Gaziantep'te kurulan Türk Arkeoloji ve Kültürel Miras Enstitüsü, Başkent'te '1. Arkeoloji Şurası' düzenledi. İlk kez düzenlenen şurada Bilim ve Araştırma, Eğitim, Sanat, Turizm ve Tanıtım, Kültür Politikaları ve Müzecilik başlıklarında çalışma yapan komisyonlar, hazırladıkları raporları görüştü.
Programa Dışişleri Bakan Yardımcısı Faruk Kaymakcı, Gaziantep Büyükşehir Belediye Başkanı Fatma Şahin, Gaziantep Valisi Davut Gül, Tarihçi Prof. Dr. İlber Ortaylı ve birçok davetli katıldı.

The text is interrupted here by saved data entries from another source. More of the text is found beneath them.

import Summits.QuantumFields.BalabanUV.Beta.D1BFx.CovariantLaplacianJets

/-!
# `BalabanUV.Beta.D1BFx.CoframeFactorJets` — road «BF-x» for binder row D1, slot (K), X₃(ii) ROUTE T, owner row **«TB4-W» «THE WEIGHT JETS OF THE
# CANONICAL CO-FRAME»** (`HOME/b2b-balaban-beta-d1-p2/K-ASSEMBLY-SPEC-v2.md` v2.5 §3 (T3), owner ruling ρ-g6-12 (1), journal l.23228), PART 1b — THE `ℤ⁴`
# JETS OF THE CO-FRAME FACTOR `M(U) = L_U D_U*` (site rows, bond columns) TO SECOND ORDER, IN CLOSED FORM: `cof₀ = lap₀∘D₀ᵀ`, `cof₁ = lap₁∘D₀ᵀ − lap₀∘Ḋᵀ`,
# `cof₁₁ = lap₁₁∘D₀ᵀ − (lap₁∘Ḋ′ᵀ + lap₁′∘Ḋᵀ) + [b = b′]•lap₀∘Ḋᵀ` — the tables whose torus images, sandwiched by the fixed basis `Nᵀ`, are the co-frame
# jets `T•` of K-TA4G (R2) (`T(U) = NᵀL_U D_U*`, `TorusZerothJunction`'s `T₀ = NᵀL̂D̂ₛᵀ` at `U = 1`)

HONEST DEPENDENCY (cell records, verbatim): «continuum YM on T⁴ ⇐ BetaPertH ∧ nine spine estimates (0/9 proved); BetaPertH ⇐ (D1) ∧ (D4) ∧
CAP+tail; G-an2-4 gates asym, D1 and NE2/3/4.»  HONEST FRAMING (cell contract, verbatim): «discharging `BetaPertH` makes Bałaban's UV stability
UNCONDITIONAL — a real constructive-QFT result; it is NOT the continuum limit and NOT the Clay problem.»  THIS MODULE DISCHARGES NOTHING of (K),
of D1 or of the wall: [our object] data definitions (finite `ℤ⁴` stencils in closed form, asserting nothing) and [folklore] finite stencil algebra
over PART 1 `CovariantLaplacianJets` (`djF`, `lap₀`, `lap₁`, `lap₂`, `lap₁₁`, the column actions) BY NAME.  THE CONVENTION of PART 1 (colour-stripped
jets in the plane model, `Cᵀ = −C`, `C² = −1`) fixes the signs: the adjoint jets are `(D*)₀ = D₀ᵀ`, `(D*)ₜ = −Ḋ′ᵀ`, `(D*)ₛₜ = +[b = b′]•Ḋᵀ`, so
`M_st = L_st(D*)₀ + L_s(D*)_t + L_t(D*)_s + L₀(D*)_st` reads as displayed in the title.  No `def … : Prop`, nothing cited, no wall binder instantiated,
0 sorry.  0∕4 binders of row D1; (K) NOT closed; NOT D1, NOT BetaPertH, NOT continuum, NOT Clay.

ABSOLUTE RULE (cell charter, verbatim): «No internally-minted statement may enter as a cited fact. Every hypothesis is either kernel-proved in this
package or a verbatim quotation of a PUBLISHED theorem with page reference. The manuscript(s) under audit are NOT citable for their own disputed
steps — they are the thing under adjudication; programme-internal (2001/route/tribunal) claims are never citable.»

CONTENT: §1 the column actions of `D₀ᵀ = trF dzF` and `Ḋᵀ = trF (djF κ u)` on a fibred site kernel (`compF_trF_dzF_apply`, `compF_trF_djF_apply`);
§2 [our object] `cof₀`, `cof₁ κ u`, `cof₁₁ κ u l u′` in closed form and the DERIVATIONS `cof₀_eq_jets`, `cof₁_eq_jets`, `cof₁₁_eq_jets`, `cof₁₁_self_eq_jets`
(the pure second jet = the diagonal, for the (ss)∕(tt) slots of `GramWeightJetsMixed.hessT_gramTransfer_jets`); §3 THE FORMAL ANCHOR OF THE SIGN
DICTIONARY: **`toF_dJetSw_eq_jets : toF (RJetAssembly.dJetSw κ u Y) = compF (compF dzF (toF Y)) (trF (djF κ u)) − compF (compF (djF κ u) (toF Y)) (trF dzF)`**
— leaf-05-g3's BOND-level rule for the jet of `D∘Y∘D*` is `dYḊᵀ − ḊYdᵀ` (both sides finite sums; no Fubini).
THE SIGN DICTIONARY (INFO «TB4-W-SIGN», journal 2026-08-21): the stripped first-order sign is a convention `ε = ±1`, `D_s = ε·Ḋ ⊗ C`; every FIRST-order
stripped object flips with `ε`, zeroth∕second-order objects are `ε`-free, and inside one trace only the RELATIVE `ε` of the summands matters.  PART 1 and
this file use `ε = +1` (`djMat`'s docstring; `lap₁ = +dJetSite = +ghCur`, the SITE-level pin).  Under `ε = +1` the jet of `D∘Y∘D*` is `D_sYD₀ᵀ + D₀Y(D*)_s =
ḊYdᵀ − dYḊᵀ = −dJetSw` (§3), so J5's BOND-level tables (`RJetAssembly.dJetSw`∕`RjetOf`) are `ε = −1`; an assembler adding the co-frame weight jets of this
row to M-side tables of the `ε = −1` convention reads `Bₛ := gram₁ T₀ (−T₁) A₀ (−A₁) = −gram₁ T₀ T₁ A₀ A₁` (odd) and `Bₛₜ := gramMix …` unchanged (even).
NOT HERE (PART 2 `TorusCoframeJets`): torus images, the `N`-sandwich, the Gram ∕ inverse jets, the junction with `TorusZerothJunction`.
Provenance: D1 formalisation swarm, unit `b2b-balaban-beta-d1-formalise-leaf-03` (gen 9), claim «TB4-W» journal l.23490, 2026-08-20.
-/

noncomputable section

namespace Summit.QuantumFields.BalabanUV.Beta.D1BFx.CoframeFactorJets

open Literature.MathematicalPhysics.QuantumFieldTheory.Balaban1983to89
open Literature.MathematicalPhysics.QuantumFieldTheory.Balaban1983to89.Beta
open ExpKernelCalculus (Site MKer)
open AffineAveraging (unitVec)
open B6QGQLower276 (lapKer)
open Summit.QuantumFields.BalabanUV.Beta.D1BFx.FibredPeriodisation (FKer Kfib Kfib_apply compF)
open Summit.QuantumFields.BalabanUV.Beta.D1BFx.SortedKernels (trF trF_apply)
open Summit.QuantumFields.BalabanUV.Beta.D1BFx.StencilKernels (dzKer)
open Summit.QuantumFields.BalabanUV.Beta.D1BFx.TorusGaugeBasisMatrix (dzF tsum_dzKer_mul)
open Summit.QuantumFields.BalabanUV.Beta.D1BFx.RJetAssembly (djMat tsum_djMat_mul dJetSw dJetSw_apply)
open Summit.QuantumFields.BalabanUV.Beta.D1BFx.PeriodicArrays (toF toF_apply)
open Summit.QuantumFields.BalabanUV.Beta.D1BFx.GhostStencil (ghCur ghCur_apply)
open Summit.QuantumFields.BalabanUV.Beta.D1BFx.CovariantLaplacianJets (djF djF_apply lap₀ lap₀_apply lap₁ lap₁_apply lap₂ lap₁₁ lap₁₁_self)
open scoped BigOperators

variable (κ : Fin 4) (u : Site 4)

/-! ## §1 Column actions of `D₀ᵀ` and `Ḋᵀ` on a fibred site kernel -/

/-- [folklore] COLUMN ACTION of `D₀ᵀ`: `Σ'_w f w · dzKer β z w = f (z + e_β) − f z` (`TorusGaugeBasisMatrix.tsum_dzKer_mul`). -/
theorem tsum_mul_dzKer (β : Fin 4) (z : Site 4) (f : Site 4 → ℝ) : ∑' w, f w * dzKer β z w = f (z + unitVec β) - f z := by
  simp_rw [mul_comm (f _) _]
  exact tsum_dzKer_mul (d := 3) β z f

/-- [folklore] COLUMN ACTION of `Ḋᵀ`: `Σ'_w f w · djMat κ u z β w = [z = u ∧ β = κ]·f (u + e_κ)` (`RJetAssembly.tsum_djMat_mul`). -/
theorem tsum_mul_djMat (z : Site 4) (β : Fin 4) (f : Site 4 → ℝ) :
    ∑' w, f w * djMat κ u z β w = if z = u ∧ β = κ then f (u + unitVec κ) else 0 := by
  simp_rw [mul_comm (f _) _]
  exact tsum_djMat_mul κ u z β f

/-- [folklore] Composition of a fibred site kernel with `D₀ᵀ = trF dzF`, in closed form. -/
theorem compF_trF_dzF_apply (Y : FKer 4 Unit Unit) (x z : Site 4) (a : Unit) (β : Fin 4) :
    compF Y (trF (dzF (d := 3))) (x, a) (z, β) = Y (x, a) (z + unitVec β, ()) - Y (x, a) (z, ()) := by
  simp only [compF, trF_apply, Finset.univ_unique, Finset.sum_singleton]
  exact tsum_mul_dzKer β z (fun w => Y (x, a) (w, ()))

/-- [folklore] Composition of a fibred site kernel with `Ḋᵀ = trF (djF κ u)`, in closed form. -/
theorem compF_trF_djF_apply (Y : FKer 4 Unit Unit) (x z : Site 4) (a : Unit) (β : Fin 4) :
    compF Y (trF (djF κ u)) (x, a) (z, β) = if z = u ∧ β = κ then Y (x, a) (u + unitVec κ, ()) else 0 := by
  simp only [compF, trF_apply, Finset.univ_unique, Finset.sum_singleton]
  exact tsum_mul_djMat κ u z β (fun w => Y (x, a) (w, ()))

/-! ## §2 The co-frame factor and its jets, in closed form; the derivations -/

/-- [our object] **THE `U = 1` CO-FRAME FACTOR `M₀ = lap₀ ∘ D₀ᵀ`** IN CLOSED FORM: `cof₀ (x,⋆) (z,β) = lapKer x (z + e_β) − lapKer x z`.  A definition. -/
def cof₀ : FKer 4 Unit (Fin 4) := fun i j => lapKer i.1 (j.1 + unitVec j.2) - lapKer i.1 j.1

/-- [our object] Unfolding `cof₀`. -/
@[simp] theorem cof₀_apply (x z : Site 4) (a : Unit) (β : Fin 4) : cof₀ (x, a) (z, β) = lapKer x (z + unitVec β) - lapKer x z := rfl

/-- [folklore] **`cof₀ = lap₀ ∘ D₀ᵀ`** (periodises to `L̂·D̂ᵀ`, the core of `TorusZerothJunction`'s `T₀ = NᵀL̂D̂ₛᵀ`). -/
theorem cof₀_eq_jets : cof₀ = compF lap₀ (trF (dzF (d := 3))) := by
  funext ⟨x, a⟩ ⟨z, β⟩
  rw [compF_trF_dzF_apply, cof₀_apply, lap₀_apply, lap₀_apply]

/-- [our object] **THE STRIPPED FIRST JET OF THE CO-FRAME FACTOR** along `(κ,u)`, IN CLOSED FORM:
`cof₁ κ u (x,⋆) (z,β) = (ghCur κ u x (z+e_β) − ghCur κ u x z) − [z = u ∧ β = κ]·lapKer x (u + e_κ)`.  A definition; `cof₁_eq_jets`. -/
def cof₁ (κ : Fin 4) (u : Site 4) : FKer 4 Unit (Fin 4) := fun i j =>
  (ghCur κ u i.1 (j.1 + unitVec j.2) () () - ghCur κ u i.1 j.1 () ()) - (if j.1 = u ∧ j.2 = κ then lapKer i.1 (u + unitVec κ) else 0)

/-- [our object] Unfolding `cof₁`. -/
@[simp] theorem cof₁_apply (x z : Site 4) (a : Unit) (β : Fin 4) : cof₁ κ u (x, a) (z, β)
    = (ghCur κ u x (z + unitVec β) () () - ghCur κ u x z () ()) - (if z = u ∧ β = κ then lapKer x (u + unitVec κ) else 0) := rfl

/-- [folklore] **THE FIRST-JET DERIVATION `cof₁ = lap₁ ∘ D₀ᵀ − lap₀ ∘ Ḋᵀ`** (`M₁ = L₁(D*)₀ + L₀(D*)₁`, THE CONVENTION (ii): `(D*)₁ = −Ḋᵀ`). -/
theorem cof₁_eq_jets : cof₁ κ u = compF (lap₁ κ u) (trF (dzF (d := 3))) - compF lap₀ (trF (djF κ u)) := by
  funext ⟨x, a⟩ ⟨z, β⟩
  rw [Pi.sub_apply, Pi.sub_apply, compF_trF_dzF_apply, compF_trF_djF_apply, cof₁_apply, lap₁_apply, lap₁_apply, lap₀_apply]

/-- [our object] **THE STRIPPED MIXED SECOND JET OF THE CO-FRAME FACTOR** along `b = (κ,u)`, `b′ = (l,u′)`, IN CLOSED FORM:
`cof₁₁ (x,⋆) (z,β) = (lap₁₁(x, z+e_β) − lap₁₁(x, z)) − ([z = u′ ∧ β = l]·ghCur κ u x (u′+e_l) + [z = u ∧ β = κ]·ghCur l u′ x (u+e_κ))`
`+ [b = b′]·[z = u ∧ β = κ]·lapKer x (u+e_κ)`.  A definition; `cof₁₁_eq_jets`.  (The pure second jet is the diagonal `cof₁₁ κ u κ u`.) -/
def cof₁₁ (κ : Fin 4) (u : Site 4) (l : Fin 4) (u' : Site 4) : FKer 4 Unit (Fin 4) := fun i j =>
  (lap₁₁ κ u l u' i (j.1 + unitVec j.2, ()) - lap₁₁ κ u l u' i (j.1, ()))
    - ((if j.1 = u' ∧ j.2 = l then ghCur κ u i.1 (u' + unitVec l) () () else 0)
        + (if j.1 = u ∧ j.2 = κ then ghCur l u' i.1 (u + unitVec κ) () () else 0))
    + (if u = u' ∧ κ = l then (if j.1 = u ∧ j.2 = κ then lapKer i.1 (u + unitVec κ) else 0) else 0)

/-- [our object] Unfolding `cof₁₁`. -/
theorem cof₁₁_apply (l : Fin 4) (u' : Site 4) (x z : Site 4) (a : Unit) (β : Fin 4) : cof₁₁ κ u l u' (x, a) (z, β)
    = (lap₁₁ κ u l u' (x, a) (z + unitVec β, ()) - lap₁₁ κ u l u' (x, a) (z, ()))
      - ((if z = u' ∧ β = l then ghCur κ u x (u' + unitVec l) () () else 0)
          + (if z = u ∧ β = κ then ghCur l u' x (u + unitVec κ) () () else 0))
      + (if u = u' ∧ κ = l then (if z = u ∧ β = κ then lapKer x (u + unitVec κ) else 0) else 0) := rfl

/-- [folklore] **THE MIXED-JET DERIVATION `cof₁₁ = lap₁₁ ∘ D₀ᵀ − (lap₁ ∘ Ḋ′ᵀ + lap₁′ ∘ Ḋᵀ) + [b = b′]•(lap₀ ∘ Ḋᵀ)`**
(`M_st = L_st(D*)₀ + L_s(D*)_t + L_t(D*)_s + L₀(D*)_st`, THE CONVENTION (ii): `(D*)_t = −Ḋ′ᵀ`, `(D*)_st = +[b=b′]•Ḋᵀ`). -/
theorem cof₁₁_eq_jets (l : Fin 4) (u' : Site 4) : cof₁₁ κ u l u'
    = compF (lap₁₁ κ u l u') (trF (dzF (d := 3)))
      - (compF (lap₁ κ u) (trF (djF l u')) + compF (lap₁ l u') (trF (djF κ u)))
      + (if u = u' ∧ κ = l then compF lap₀ (trF (djF κ u)) else 0) := by
  funext ⟨x, a⟩ ⟨z, β⟩
  simp only [Pi.add_apply, Pi.sub_apply, ite_apply, Pi.zero_apply]
  rw [compF_trF_dzF_apply, compF_trF_djF_apply, compF_trF_djF_apply, cof₁₁_apply, lap₁_apply, lap₁_apply]
  by_cases h : u = u' ∧ κ = l
  · rw [if_pos h, if_pos h, compF_trF_djF_apply, lap₀_apply]
  · rw [if_neg h, if_neg h]

/-- [folklore] The pure second jet of the co-frame factor is the diagonal of the mixed one; displayed for the (ss)∕(tt) slots of K-TA4G. -/
theorem cof₁₁_self_eq_jets : cof₁₁ κ u κ u
    = compF (lap₂ κ u) (trF (dzF (d := 3))) - (2 : ℝ) • compF (lap₁ κ u) (trF (djF κ u)) + compF lap₀ (trF (djF κ u)) := by
  rw [cof₁₁_eq_jets, lap₁₁_self, if_pos ⟨rfl, rfl⟩, two_smul]

/-! ## §3 The formal anchor of the sign dictionary: J5's bond-level rule is `dYḊᵀ − ḊYdᵀ` -/

/-- [folklore] `compF dzF Ỹ` is the row action of `d` on the site kernel: `(D₀∘Ỹ)((x,α))(w) = Y (x+e_α) w − Y x w`. -/
theorem compF_dzF_toF_apply (Y : MKer 4 Unit) (x : Site 4) (α : Fin 4) (w : Site 4) (b : Unit) :
    compF (dzF (d := 3)) (toF Y) (x, α) (w, b) = Y (x + unitVec α) w () () - Y x w () () := by
  simp only [compF, Finset.univ_unique, Finset.sum_singleton]
  exact tsum_dzKer_mul (d := 3) α x (fun p => Y p w () ())

/-- [folklore] `compF (djF κ u) Ỹ` is the row action of `Ḋ`: `(Ḋ∘Ỹ)((x,α))(w) = [x = u ∧ α = κ]·Y (u+e_κ) w`. -/
theorem compF_djF_toF_apply (Y : MKer 4 Unit) (x : Site 4) (α : Fin 4) (w : Site 4) (b : Unit) :
    compF (djF κ u) (toF Y) (x, α) (w, b) = if x = u ∧ α = κ then Y (u + unitVec κ) w () () else 0 := by
  simp only [compF, Finset.univ_unique, Finset.sum_singleton]
  exact tsum_djMat_mul κ u x α (fun p => Y p w () ())

/-- [folklore] **THE FORMAL ANCHOR OF THE SIGN DICTIONARY**: leaf-05-g3's bond-level `Ḋ`-terms of the jet of `D_U∘Y∘D_U*` ARE `dYḊᵀ − ḊYdᵀ` in the
fibred-kernel currency — `toF (dJetSw κ u Y) = D₀∘Ỹ∘Ḋᵀ − Ḋ∘Ỹ∘D₀ᵀ`.  Under THE CONVENTION `ε = +1` of PART 1 the same jet reads `ḊỸdᵀ − dỸḊᵀ`, the
negative: J5's bond tables are in the `ε = −1` convention (see THE SIGN DICTIONARY above).  Pure bookkeeping; no summability hypothesis on `Y`. -/
theorem toF_dJetSw_eq_jets (Y : MKer 4 Unit) : toF (dJetSw κ u Y)
    = compF (compF (dzF (d := 3)) (toF Y)) (trF (djF κ u)) - compF (compF (djF κ u) (toF Y)) (trF (dzF (d := 3))) := by
  funext ⟨x, α⟩ ⟨z, β⟩
  rw [Pi.sub_apply, Pi.sub_apply, toF_apply, dJetSw_apply]
  have h1 : compF (compF (dzF (d := 3)) (toF Y)) (trF (djF κ u)) (x, α) (z, β)
      = if z = u ∧ β = κ then Y (x + unitVec α) (u + unitVec κ) () () - Y x (u + unitVec κ) () () else 0 := by
    have e : compF (compF (dzF (d := 3)) (toF Y)) (trF (djF κ u)) (x, α) (z, β)
        = ∑' w, compF (dzF (d := 3)) (toF Y) (x, α) (w, ()) * djMat κ u z β w := by
      simp only [compF, Finset.univ_unique, Finset.sum_singleton, trF_apply]
      rfl
    rw [e, tsum_mul_djMat, compF_dzF_toF_apply]
  have h2 : compF (compF (djF κ u) (toF Y)) (trF (dzF (d := 3))) (x, α) (z, β)
      = if x = u ∧ α = κ then Y (u + unitVec κ) (z + unitVec β) () () - Y (u + unitVec κ) z () () else 0 := by
    have e : compF (compF (djF κ u) (toF Y)) (trF (dzF (d := 3))) (x, α) (z, β)
        = ∑' w, compF (djF κ u) (toF Y) (x, α) (w, ()) * dzKer β z w := by
      simp only [compF, Finset.univ_unique, Finset.sum_singleton, trF_apply]
      rfl
    rw [e, tsum_mul_dzKer, compF_djF_toF_apply, compF_djF_toF_apply]
    split_ifs <;> ring
  rw [h1, h2]

end Summit.QuantumFields.BalabanUV.Beta.D1BFx.CoframeFactorJets

end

Bakan Yardımcısı Faruk Kaymakcı, projenin AB ile Türkiye'nin yürüttüğü ortak bir proje olduğunu belirterek, "Bu önemli projeye verilen emeği gösteriyor. Bende bu vesileyle birkaç şeyi hatırlatmak istiyorum. Aslında bu projeyi bizim Avrupa Birliği (AB) projesi çerçevesinde yapmamız pek mümkün değil. Biz bu projeyi 2014 yılında Mevlüt Bey döneminde sorumluluk alarak başlattık. Kendi alanında ilk proje oldu. Bugün bu güzel proje, tarihi Sinop Cezaevi'nin projesine de ilham kaynağı oldu. Biz tabii 2014 yılından 2019 yılına kadar hazırlık çalışmaları yaptık. Bazı sorunlar oldu ama nihayet 2019 yılında resmi açılışı başlatabildik. Projeyle ilgili birçok şey söylendi, dolayısıyla ben bunları tekrar etmeyeceğim ama şu önemli; bu bir Türkiye-Avrupa Birliği ortak projesidir. Biz her zaman şunu rahatlıkla söylüyoruz. Topraklarımız Anadolu, tarih boyunca Hititler, Lidyalılar, Frigyalılar, Romalılar, Bizanslılar, Selçuklular, Osmanlılar gibi büyük medeniyetlere ev sahipliği yaptı. Bizim ortak kültürümüze, kültürel mirasımıza sahip çıkmamız gerekiyor. Anadolu'yu kazdıkça Avrupa'nın ortak değerlerini birlikte keşfedeceğiz ve bunu birlikte göreceğiz" dedi.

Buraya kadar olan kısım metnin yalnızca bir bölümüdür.